**EXERCISE AIM:**
Identify all lines of the data containing the string "coprimality" and copy them.

**Stored data entries:**

import Summits.ABC.ABC.Theses.IneffectiveSubspace

/-!
# `DeepRegimeABC` (stmt-ABC-15121): a soundness-proved checker for censuses of the deep cells

Infrastructure for compute-certificates of the crux
`Summit.ABC.ABC.Theses.IneffectiveSubspace.DeepRegimeABC` (abc with exponent `1 + ε` on the
`ε`-dependent deep tail `{ω₅(abc) ≥ K(ε)}`, `ω₅(n) := #{p : p⁵ ∣ n}`), refuter compute seat
`ccert-stmt-ABC-15121` (2026-08-16).  This file is axiom-standard (no compiled evaluation); the
certificate runs (`native_decide` on closed instances of `censusCheck`) live in
`Negative/CensusBelowTenPowSeven.lean`.

**The checker `censusCheck K N P L`** and its soundness theorem `census_sound'`: if it returns `true`,
`P` is duplicate-free and contains every prime `p` with `p⁵ ≤ N`, then every abc triple `a + b = c ≤ N`
with `ω₅(abc) ≥ K` and `rad(abc) < c` is listed in `L` (as `(a, b, c)` or `(b, a, c)`).

**Method.** If `ω₅(abc) ≥ K`, pick `K` primes `p` with `p⁵ ∣ abc`; by pairwise coprimality each `p⁵`
divides exactly one member (`pow_dvd_member_of_pow_dvd_abc`), so some ordered splitting `(A, B, C)` of
these primes (`splits`, `splits_spec`) has `A⁵ ∣ a`, `B⁵ ∣ b`, `C⁵ ∣ c`, and each such prime has
`p⁵ ≤ c ≤ N`, hence lies in `P`.  The checker ranges over all `K`-sublists `T` of `P`, all splittings of
`T`, and all lattice points `A⁵ ∣ a`, `B⁵ ∣ b`, `C⁵ ∣ a + b ≤ N` (iterating the two members with the
largest moduli: `comboOK`, `allMul`), and checks (`pointOK`) that every point with `a < b`,
`gcd(a, b) = 1` and `rad a · rad b · rad(a + b) < a + b` (computable radical `radC = radical`) is listed.
-/

-- `Summit.<Summit>.<Problem>` is the mandated summit-side namespace (CONVENTIONS §2); for the
-- single-conjunct summit `ABC` the two coincide, so the duplicate `ABC.ABC` is deliberate.
set_option linter.dupNamespace false

namespace Summit.ABC.ABC.Theorems.DeepRegimeABC.Negative

open Literature.NumberTheory.DiophantineGeometry UniqueFactorizationMonoid

/-! ## The checker -/

/-- Computable radical: the product of the distinct primes of `n` (`= radical n`, `radC_eq`). [folklore] -/
def radC (n : ℕ) : ℕ := ∏ p ∈ n.primeFactors, p

/-- `radC n = radical n`. [folklore] -/
theorem radC_eq (n : ℕ) : radC n = radical n := Nat.radical_eq_prod_primeFactors.symm

/-- `allMul M N f`: `f` holds at every positive multiple `M·i ≤ N` of `M`. [folklore] -/
def allMul (M N : ℕ) (f : ℕ → Bool) : Bool :=
  (List.range (N / M + 1)).all fun i => i == 0 || f (M * i)

/-- Soundness of `allMul`. [folklore] -/
theorem allMul_spec {M N : ℕ} {f : ℕ → Bool} (h : allMul M N f = true) {x : ℕ} (hM : M ∣ x)
    (hx0 : 0 < x) (hxN : x ≤ N) : f x = true := by
  obtain ⟨i, rfl⟩ := hM
  have hMpos : 0 < M := Nat.pos_of_ne_zero fun h0 => by simp [h0] at hx0
  have hi0 : i ≠ 0 := fun h0 => by simp [h0] at hx0
  have hi : i ≤ N / M := (Nat.le_div_iff_mul_le hMpos).mpr (by simpa [mul_comm] using hxN)
  unfold allMul at h
  rw [List.all_eq_true] at h
  have := h i (List.mem_range.mpr (Nat.lt_succ_of_le hi))
  simpa [hi0] using this

/-- One lattice point `(a, b, a + b)` passes iff it is not an ordered coprime hit, or it is listed.
[folklore] -/
def pointOK (L : List (ℕ × ℕ × ℕ)) (a b : ℕ) : Bool :=
  !decide (a < b) || !(Nat.gcd a b == 1) || !decide (radC a * radC b * radC (a + b) < a + b) ||
    decide ((a, b, a + b) ∈ L)

/-- All lattice points `MA ∣ a`, `MB ∣ b`, `MC ∣ a + b`, `0 < a`, `0 < b`, `a + b ≤ N` pass `pointOK`
(iterate the two members with the largest moduli; the third is determined). [folklore] -/
def comboOK (L : List (ℕ × ℕ × ℕ)) (N MA MB MC : ℕ) : Bool :=
  if N < MA ∨ N < MB ∨ N < MC then true
  else if MC ≤ MA ∧ MC ≤ MB then
    allMul MA N fun a => allMul MB (N - a) fun b => !decide (MC ∣ a + b) || pointOK L a b
  else if MB ≤ MA ∧ MB ≤ MC then
    allMul MA N fun a => allMul MC N fun c => !decide (a < c) || !decide (MB ∣ c - a) ||
      pointOK L a (c - a)
  else
    allMul MB N fun b => allMul MC N fun c => !decide (b < c) || !decide (MA ∣ c - b) ||
      pointOK L (c - b) b

/-- Soundness of `comboOK`. [folklore] -/
theorem comboOK_spec {L : List (ℕ × ℕ × ℕ)} {N MA MB MC : ℕ} (h : comboOK L N MA MB MC = true)
    {a b : ℕ} (ha : 0 < a) (hb : 0 < b) (hN : a + b ≤ N) (hA : MA ∣ a) (hB : MB ∣ b)
    (hC : MC ∣ a + b) : pointOK L a b = true := by
  unfold comboOK at h
  split_ifs at h with h0 h1 h2
  · exfalso
    rcases h0 with h0 | h0 | h0
    · exact absurd ((Nat.le_of_dvd ha hA).trans (by omega)) (not_le.mpr h0)
    · exact absurd ((Nat.le_of_dvd hb hB).trans (by omega)) (not_le.mpr h0)
    · exact absurd ((Nat.le_of_dvd (by omega) hC).trans hN) (not_le.mpr h0)
  · have h' := allMul_spec h hA ha (by omega)
    have h'' := allMul_spec h' hB hb (by omega)
    simpa [hC] using h''
  · have h' := allMul_spec h hA ha (by omega)
    have h'' := allMul_spec h' hC (by omega) hN
    have hlt : a < a + b := by omega
    simpa [hlt, hB, Nat.add_sub_cancel_left] using h''
  · have h' := allMul_spec h hB hb (by omega)
    have h'' := allMul_spec h' hC (by omega) hN
    have hlt : b < a + b := by omega
    simpa [hlt, hA, Nat.add_sub_cancel] using h''

/-- All ordered splittings of a list of primes into three products `(A, B, C)`. [folklore] -/
def splits : List ℕ → List (ℕ × ℕ × ℕ)
  | [] => [(1, 1, 1)]
  | p :: t => (splits t).flatMap fun x =>
      [(p * x.1, x.2.1, x.2.2), (x.1, p * x.2.1, x.2.2), (x.1, x.2.1, p * x.2.2)]

/-- Soundness of `splits`: if each prime of a duplicate-free list `T` has its fifth power dividing
`a`, `b` or `c`, some splitting `(A, B, C)` of `T` has `A⁵ ∣ a`, `B⁵ ∣ b`, `C⁵ ∣ c`. [folklore] -/
theorem splits_spec (T : List ℕ) (hT : T.Nodup) (hprime : ∀ p ∈ T, p.Prime) (a b c : ℕ)
    (h : ∀ p ∈ T, p ^ 5 ∣ a ∨ p ^ 5 ∣ b ∨ p ^ 5 ∣ c) :
    ∃ x ∈ splits T, x.1 ^ 5 ∣ a ∧ x.2.1 ^ 5 ∣ b ∧ x.2.2 ^ 5 ∣ c ∧ x.1 * x.2.1 * x.2.2 = T.prod := by
  induction T with
  | nil => exact ⟨(1, 1, 1), by simp [splits], by simp, by simp, by simp, by simp⟩
  | cons p t ih =>
    have hpt : p ∉ t := (List.nodup_cons.mp hT).1
    have hp : p.Prime := hprime p (by simp)
    obtain ⟨x, hx, hxa, hxb, hxc, hprod⟩ := ih (List.nodup_cons.mp hT).2
      (fun q hq => hprime q (by simp [hq])) (fun q hq => h q (by simp [hq]))
    -- `p` is coprime to each component of `x` (their product is `t.prod`, and `p ∉ t`)
    have hcopT : Nat.Coprime p t.prod :=
      Nat.coprime_list_prod_right_iff.mpr fun q hq =>
        (Nat.coprime_primes hp (hprime q (by simp [hq]))).mpr fun hpq => hpt (hpq ▸ hq)
    have hcop1 : Nat.Coprime p x.1 :=
      Nat.Coprime.coprime_dvd_right ⟨x.2.1 * x.2.2, by rw [← hprod]; ring⟩ hcopT
    have hcop2 : Nat.Coprime p x.2.1 :=
      Nat.Coprime.coprime_dvd_right ⟨x.1 * x.2.2, by rw [← hprod]; ring⟩ hcopT
    have hcop3 : Nat.Coprime p x.2.2 :=
      Nat.Coprime.coprime_dvd_right ⟨x.1 * x.2.1, by rw [← hprod]; ring⟩ hcopT
    have hmem : ∀ y ∈ [(p * x.1, x.2.1, x.2.2), (x.1, p * x.2.1, x.2.2), (x.1, x.2.1, p * x.2.2)],
        y ∈ splits (p :: t) := fun y hy => by
      simp only [splits, List.mem_flatMap]
      exact ⟨x, hx, hy⟩
    rcases h p (by simp) with hpa | hpb | hpc
    · refine ⟨(p * x.1, x.2.1, x.2.2), hmem _ (by simp), ?_, hxb, hxc, by
        simp only [List.prod_cons, ← hprod]; ring⟩
      simpa [mul_pow] using Nat.Coprime.mul_dvd_of_dvd_of_dvd (hcop1.pow 5 5) hpa hxa
    · refine ⟨(x.1, p * x.2.1, x.2.2), hmem _ (by simp), hxa, ?_, hxc, by
        simp only [List.prod_cons, ← hprod]; ring⟩
      simpa [mul_pow] using Nat.Coprime.mul_dvd_of_dvd_of_dvd (hcop2.pow 5 5) hpb hxb
    · refine ⟨(x.1, x.2.1, p * x.2.2), hmem _ (by simp), hxa, hxb, ?_, by
        simp only [List.prod_cons, ← hprod]; ring⟩
      simpa [mul_pow] using Nat.Coprime.mul_dvd_of_dvd_of_dvd (hcop3.pow 5 5) hpc hxc

/-- The census checker: for every `K`-sublist `T` of the prime list `P`, every splitting `(A, B, C)`
of `T`, and every lattice point `A⁵ ∣ a`, `B⁵ ∣ b`, `C⁵ ∣ a + b ≤ N`: `pointOK`. [folklore] -/
def censusCheck (K N : ℕ) (P : List ℕ) (L : List (ℕ × ℕ × ℕ)) : Bool :=
  (P.sublists.filter fun T => T.length == K).all fun T =>
    (splits T).all fun x => comboOK L N (x.1 ^ 5) (x.2.1 ^ 5) (x.2.2 ^ 5)

/-! ## Soundness of the checker -/

/-- For an abc triple, `rad a · rad b · rad c = rad(abc)` (pairwise coprimality). [folklore] -/
theorem radC_mul_three {a b c : ℕ} (h : IsABCTriple a b c) :
    radC a * radC b * radC c = rad a b c := by
  obtain ⟨-, -, habc, hcop⟩ := h
  have hac : Nat.Coprime a c := by
    rw [← habc, add_comm]
    exact Nat.coprime_add_self_right.mpr hcop
  have hbc : Nat.Coprime b c := by
    rw [← habc]
    exact Nat.coprime_add_self_right.mpr hcop.symm
  have habc' : Nat.Coprime (a * b) c := Nat.Coprime.mul_left hac hbc
  rw [radC_eq, radC_eq, radC_eq, rad_def, radical_mul (Nat.coprime_iff_isRelPrime.mp habc'),
    radical_mul (Nat.coprime_iff_isRelPrime.mp hcop)]

/-- In an abc triple a prime fifth power dividing `abc` divides one member. [folklore] -/
theorem pow_dvd_member_of_pow_dvd_abc {a b c p : ℕ} (h : IsABCTriple a b c) (hp : p.Prime)
    (hd : p ^ 5 ∣ a * b * c) : p ^ 5 ∣ a ∨ p ^ 5 ∣ b ∨ p ^ 5 ∣ c := by
  obtain ⟨-, -, habc, hcop⟩ := h
  have hac : Nat.Coprime a c := by
    rw [← habc, add_comm]
    exact Nat.coprime_add_self_right.mpr hcop
  have hbc : Nat.Coprime b c := by
    rw [← habc]
    exact Nat.coprime_add_self_right.mpr hcop.symm
  have hpd : p ∣ a * b * c := dvd_trans (dvd_pow_self p (by norm_num)) hd
  have cop_of_ndvd : ∀ {m : ℕ}, ¬ p ∣ m → Nat.Coprime (p ^ 5) m := fun hm =>
    Nat.Coprime.pow_left 5 ((Nat.Prime.coprime_iff_not_dvd hp).mpr hm)
  rcases (Nat.Prime.dvd_mul hp).mp hpd with hpab | hpc
  · rcases (Nat.Prime.dvd_mul hp).mp hpab with hpa | hpb
    · have hnb : ¬ p ∣ b := fun hpb => hp.one_lt.ne' (Nat.eq_one_of_dvd_coprimes hcop hpa hpb)
      have hnc : ¬ p ∣ c := fun hpc => hp.one_lt.ne' (Nat.eq_one_of_dvd_coprimes hac hpa hpc)
      left
      have h' : p ^ 5 ∣ a * (b * c) := by simpa [mul_assoc] using hd
      exact (Nat.Coprime.mul_right (cop_of_ndvd hnb) (cop_of_ndvd hnc)).dvd_of_dvd_mul_right h'
    · have hna : ¬ p ∣ a := fun hpa => hp.one_lt.ne' (Nat.eq_one_of_dvd_coprimes hcop hpa hpb)
      have hnc : ¬ p ∣ c := fun hpc => hp.one_lt.ne' (Nat.eq_one_of_dvd_coprimes hbc hpb hpc)
      right; left
      have h' : p ^ 5 ∣ b * (a * c) := by
        simpa [mul_comm, mul_assoc, mul_left_comm] using hd
      exact (Nat.Coprime.mul_right (cop_of_ndvd hna) (cop_of_ndvd hnc)).dvd_of_dvd_mul_right h'
  · have hna : ¬ p ∣ a := fun hpa => hp.one_lt.ne' (Nat.eq_one_of_dvd_coprimes hac hpa hpc)
    have hnb : ¬ p ∣ b := fun hpb => hp.one_lt.ne' (Nat.eq_one_of_dvd_coprimes hbc hpb hpc)
    right; right
    have h' : p ^ 5 ∣ c * (a * b) := by simpa [mul_comm] using hd
    exact (Nat.Coprime.mul_right (cop_of_ndvd hna) (cop_of_ndvd hnb)).dvd_of_dvd_mul_right h'

/-- **Soundness of the census checker** (ordered form `a < b`).  If `censusCheck K N P L` passes,
`P` is duplicate-free and contains every prime `p` with `p⁵ ≤ N`, then every abc triple
`a + b = c ≤ N` with `a < b`, `ω₅(abc) ≥ K` and `rad(abc) < c` is listed in `L`. [folklore] -/
theorem census_sound (K N : ℕ) (P : List ℕ) (L : List (ℕ × ℕ × ℕ)) (hPnd : P.Nodup)
    (hP : ∀ p : ℕ, p.Prime → p ^ 5 ≤ N → p ∈ P) (hchk : censusCheck K N P L = true)
    {a b c : ℕ} (habc : IsABCTriple a b c) (hcN : c ≤ N)
    (hK : K ≤ ((a * b * c).primeFactors.filter (fun p => 5 ≤ (a * b * c).factorization p)).card)
    (hhit : rad a b c < c) (hab : a < b) : (a, b, c) ∈ L := by
  have ha : 0 < a := habc.1
  have hb : 0 < b := habc.2.1
  have hsum : a + b = c := habc.2.2.1
  have hcop : Nat.Coprime a b := habc.2.2.2
  have hn0 : a * b * c ≠ 0 := Nat.mul_ne_zero (Nat.mul_ne_zero ha.ne' hb.ne') (by omega)
  -- K deep primes
  obtain ⟨S, hSsub, hScard⟩ := Finset.exists_subset_card_eq hK
  have hSprime : ∀ p ∈ S, p.Prime := fun p hp =>
    Nat.prime_of_mem_primeFactors (Finset.mem_filter.mp (hSsub hp)).1
  have hSdvd : ∀ p ∈ S, p ^ 5 ∣ a ∨ p ^ 5 ∣ b ∨ p ^ 5 ∣ c := fun p hp => by
    have hm := Finset.mem_filter.mp (hSsub hp)
    exact pow_dvd_member_of_pow_dvd_abc habc (hSprime p hp)
      (((hSprime p hp).pow_dvd_iff_le_factorization hn0).mpr hm.2)
  have hSP : ∀ p ∈ S, p ∈ P := fun p hp => by
    refine hP p (hSprime p hp) ?_
    rcases hSdvd p hp with h | h | h
    · exact (Nat.le_of_dvd ha h).trans (by omega)
    · exact (Nat.le_of_dvd hb h).trans (by omega)
    · exact (Nat.le_of_dvd (by omega) h).trans hcN
  -- the sublist of `P` carrying `S`
  set T : List ℕ := P.filter fun p => decide (p ∈ S) with hTdef
  have hTmemS : ∀ p, p ∈ T ↔ p ∈ S := fun p => by
    simp only [hTdef, List.mem_filter, decide_eq_true_eq]
    exact ⟨fun h => h.2, fun h => ⟨hSP p h, h⟩⟩
  have hTnd : T.Nodup := hPnd.filter _
  have hTlen : T.length = K := by
    have h1 : T.toFinset = S := by
      ext p; rw [List.mem_toFinset]; exact hTmemS p
    rw [← List.toFinset_card_of_nodup hTnd, h1, hScard]
  have hTmem : T ∈ P.sublists.filter fun T => T.length == K := by
    rw [List.mem_filter]
    exact ⟨List.mem_sublists.mpr List.filter_sublist, by simp [hTlen]⟩
  -- run the checker on `T` and the splitting of `S` induced by `(a, b, c)`
  unfold censusCheck at hchk
  rw [List.all_eq_true] at hchk
  have hT := hchk T hTmem
  rw [List.all_eq_true] at hT
  obtain ⟨x, hx, hxa, hxb, hxc, -⟩ := splits_spec T hTnd (fun p hp => hSprime p ((hTmemS p).mp hp))
    a b c (fun p hp => hSdvd p ((hTmemS p).mp hp))
  have hcombo := hT x hx
  have hpt := comboOK_spec hcombo ha hb (by omega) hxa hxb (by simpa [hsum] using hxc)
  -- read the point check back
  have hgcd : Nat.gcd a b = 1 := hcop
  have hrad : radC a * radC b * radC (a + b) < a + b := by
    rw [hsum, radC_mul_three habc]; exact hhit
  unfold pointOK at hpt
  simp only [hab, decide_true, Bool.not_true, hgcd, beq_self_eq_true, hrad, Bool.false_or,
    decide_eq_true_eq] at hpt
  simpa [hsum] using hpt

/-- **Soundness of the census checker** (unordered form). [folklore] -/
theorem census_sound' (K N : ℕ) (P : List ℕ) (L : List (ℕ × ℕ × ℕ)) (hPnd : P.Nodup)
    (hP : ∀ p : ℕ, p.Prime → p ^ 5 ≤ N → p ∈ P) (hchk : censusCheck K N P L = true)
    {a b c : ℕ} (habc : IsABCTriple a b c) (hcN : c ≤ N)
    (hK : K ≤ ((a * b * c).primeFactors.filter (fun p => 5 ≤ (a * b * c).factorization p)).card)
    (hhit : rad a b c < c) : (a, b, c) ∈ L ∨ (b, a, c) ∈ L := by
  obtain ⟨ha, hb, hsum, hcop⟩ := habc
  rcases Nat.lt_trichotomy a b with hab | hab | hab
  · exact Or.inl (census_sound K N P L hPnd hP hchk ⟨ha, hb, hsum, hcop⟩ hcN hK hhit hab)
  · -- `a = b` is impossible: coprimality forces `a = b = 1`, `c = 2`, `rad = 2 = c`
    exfalso
    subst hab
    have ha1 : a = 1 := by simpa [Nat.coprime_self] using hcop
    subst ha1
    have hc2 : c = 2 := by omega
    subst hc2
    have h1 : radical (1 * 1 * 2) ≤ 1 := by
      have := hhit; rw [rad_def] at this; omega
    have := Nat.radical_le_one_iff.mp h1
    omega
  · have habc' : IsABCTriple b a c := ⟨hb, ha, by omega, hcop.symm⟩
    have hK' : K ≤ ((b * a * c).primeFactors.filter
        (fun p => 5 ≤ (b * a * c).factorization p)).card := by rwa [mul_comm b a]
    have hhit' : rad b a c < c := by
      rw [rad_def, mul_comm b a]; rw [rad_def] at hhit; exact hhit
    exact Or.inr (census_sound K N P L hPnd hP hchk habc' hcN hK' hhit' hab)

end Summit.ABC.ABC.Theorems.DeepRegimeABC.Negative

**RESPONSE AREA:**
**Method.** If `ω₅(abc) ≥ K`, pick `K` primes `p` with `p⁵ ∣ abc`; by pairwise coprimality each `p⁵`
/-- For an abc triple, `rad a · rad b · rad c = rad(abc)` (pairwise coprimality). [folklore] -/
  · -- `a = b` is impossible: coprimality forces `a = b = 1`, `c = 2`, `rad = 2 = c`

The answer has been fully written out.